[[ RECORD EXCERPTS open ]]

/-!
# Crux `HodographBetchov.FastClassSqueeze` — regularity from a STREAM-DIRECTIONAL STRAIN squeeze on
# the fast class (no slow-class hypothesis)

Helper file for the crux item stmt-NavierStokesRegularity-15832 (`FastClassSqueeze`, route
`HodographBetchov` of `NavierStokesRegularity`). The route proves Clay (A) from TWO class budgets at
one speed level (`ClassBudgetsRegularise`): the SLOW-class production bound (crux
`SlowClassProduction`) and the FAST-class middle-strain squeeze (crux `FastClassSqueeze`). This file
shows that the slow-class budget is dispensable once the fast-class majorant controls the
stream-directional strain `S û` (`û = u/|u|`; `|λ₂(S)| ≤ ‖S û‖ ≤ ‖∇u‖`, so the hypothesis sits between
`FastClassSqueeze` and the `birth` line's fast-gradient squeeze):

* `hasSmoothExtensionPast_of_streamStrainSqueeze` — for a classical Leray–Hopf solution from a
  rapidly decaying datum on `[0, T)`, a level `l > 0`, `r > 3/2` and `m ≥ 0` with
  `‖S(t,x) u(t,x)‖ ≤ m(t,x) ‖u(t,x)‖` on the fast class `{l < ‖u‖}` and
  `∫₀ᵀ (∫_{l<‖u(t)‖} m^r)^{2/(2r−3)} dt < ∞`, the solution extends smoothly past `T`.
  Proof: the velocity-truncated enstrophy ledger (`truncatedLedger_slice`, with the cut-off
  `exists_speed_cutoff` of the squared speed) at every interior time of every Tao-class solution
  from `u 0` on closed sub-slabs (`slab_ledger`), the slow-class-free Grönwall
  `enstrophy_gronwall_of_ledger` (bound uniform in the slab), the continuation method
  (`exists_isTaoSolutionOn_of_enstrophy_apriori`, Majda–Bertozzi uniqueness) and the `H¹`
  continuation `ClassBudgetsRegularise.Birth.stub_enstrophyContinuation`.

References: E. Miller, Arch. Ration. Mech. Anal. 235 (2020); H. Beirão da Veiga, Chinese Ann.
Math. Ser. B 16 (1995); T. Tao, Anal. PDE 6 (2013), Cor. 11.1; A. Majda, A. Bertozzi (2002), §3.
-/

noncomputable section

open MeasureTheory Set Function Filter Topology InnerProductSpace
open scoped ENNReal NNReal ContDiff RealInnerProductSpace Laplacian

-- the summit and its single sub-problem share the name (CONVENTIONS §1), as in every Theorems file
set_option linter.dupNamespace false

namespace Summit.NavierStokesRegularity.NavierStokesRegularity.Theorems.FastClassSqueeze.StreamStrain

open Literature.Analysis Literature.Analysis.FluidPDE
open Summit.NavierStokesRegularity.NavierStokesRegularity.Theorems.ClassBudgetsRegularise

/-- **A smooth cut-off of the squared speed at level `l`.** There are `χ ∈ C^∞(ℝ)` and `D ≥ 0`
with `0 ≤ χ ≤ 1`, `χ = 1` and `χ' = 0` on `|s| ≤ l²`, `χ = 0` on `|s| ≥ 4l²`, `|χ'(s)| |s| ≤ D`
(`χ = cutoff (2l²)` of `WholeSpaceIBP`, the tree's canonical bump; it is locally constant off the
shell `2l² < |s| < 4l²`, where `|χ'| ≤ C/(2l²)`). [folklore] -/
theorem exists_speed_cutoff {l : ℝ} (hl : 0 < l) :
    ∃ χ : ℝ → ℝ, ∃ D : ℝ, 0 ≤ D ∧ ContDiff ℝ ∞ χ ∧ (∀ s, 0 ≤ χ s ∧ χ s ≤ 1) ∧
      (∀ s, |s| ≤ l ^ 2 → χ s = 1) ∧ (∀ s, |s| ≤ l ^ 2 → deriv χ s = 0) ∧
      (∀ s, 4 * l ^ 2 ≤ |s| → χ s = 0) ∧ (∀ s, |deriv χ s| * |s| ≤ D) := by
  set R : ℝ := 2 * l ^ 2 with hR
  have hl2 : 0 < l ^ 2 := by positivity
  have hR0 : 0 < R := by positivity
  obtain ⟨C, hC0, hC⟩ := exists_norm_fderiv_cutoff_le (E := ℝ)
  set χ : ℝ → ℝ := cutoff (E := ℝ) R with hχdef
  have hχ : ContDiff ℝ ∞ χ := contDiff_cutoff R
  have hderiv_le : ∀ s : ℝ, |deriv χ s| ≤ C / R := by
    intro s
    have h := hC R hR0 s
    rw [← Real.norm_eq_abs, norm_deriv_eq_norm_fderiv]
    exact h
  -- `χ` is locally constant off the shell, hence `χ' = 0` there
  have hd1 : ∀ s : ℝ, |s| < R → deriv χ s = 0 := by
    intro s hs
    have hev : χ =ᶠ[𝓝 s] fun _ => (1 : ℝ) := by
      have hopen : IsOpen {t : ℝ | ‖t‖ < R} := isOpen_lt continuous_norm continuous_const
      filter_upwards [hopen.mem_nhds (by simpa [Real.norm_eq_abs] using hs)] with t ht
      exact cutoff_eq_one hR0 (le_of_lt ht)
    rw [hev.deriv_eq, deriv_const]
  have hd0 : ∀ s : ℝ, 2 * R < |s| → deriv χ s = 0 := by
    intro s hs
    have hev : χ =ᶠ[𝓝 s] fun _ => (0 : ℝ) := by
      have hopen : IsOpen {t : ℝ | 2 * R < ‖t‖} := isOpen_lt continuous_const continuous_norm
      filter_upwards [hopen.mem_nhds (by simpa [Real.norm_eq_abs] using hs)] with t ht
      exact cutoff_eq_zero hR0 (le_of_lt ht)
    rw [hev.deriv_eq, deriv_const]
  refine ⟨χ, 2 * C, by positivity, hχ, fun s => ⟨cutoff_nonneg R s, cutoff_le_one R s⟩, ?_, ?_, ?_, ?_⟩
  · intro s hs
    exact cutoff_eq_one hR0 (by rw [Real.norm_eq_abs, hR]; linarith)
  · intro s hs
    exact hd1 s (by rw [hR]; linarith)
  · intro s hs
    exact cutoff_eq_zero hR0 (by rw [Real.norm_eq_abs, hR]; linarith)
  · intro s
    by_cases hs : |s| ≤ 2 * R
    · calc |deriv χ s| * |s| ≤ C / R * (2 * R) :=
            mul_le_mul (hderiv_le s) hs (abs_nonneg _) (by positivity)
        _ = 2 * C := by field_simp
    · rw [not_le] at hs
      rw [hd0 s hs, abs_zero, zero_mul]
      positivity

/-- **A smooth cut-off of the squared speed, registered helper-stub form** (`∀`-closed statement of
`exists_speed_cutoff`). [folklore] -/
theorem speed_cutoff_exists : ∀ (l : ℝ), 0 < l →
    ∃ χ : ℝ → ℝ, ∃ D : ℝ, 0 ≤ D ∧ ContDiff ℝ (⊤ : ℕ∞) χ ∧ (∀ s, 0 ≤ χ s ∧ χ s ≤ 1) ∧
      (∀ s, |s| ≤ l ^ 2 → χ s = 1) ∧ (∀ s, |s| ≤ l ^ 2 → deriv χ s = 0) ∧
      (∀ s, 4 * l ^ 2 ≤ |s| → χ s = 0) ∧ (∀ s, |deriv χ s| * |s| ≤ D) :=
  fun _ hl => exists_speed_cutoff hl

[[ RECORD EXCERPTS closed ]]

EXERCISE: Scan the lines above for the word "route", then copy each line that has it.

ANSWER AREA:
Helper file for the crux item stmt-NavierStokesRegularity-15832 (`FastClassSqueeze`, route
`HodographBetchov` of `NavierStokesRegularity`). The route proves Clay (A) from TWO class budgets at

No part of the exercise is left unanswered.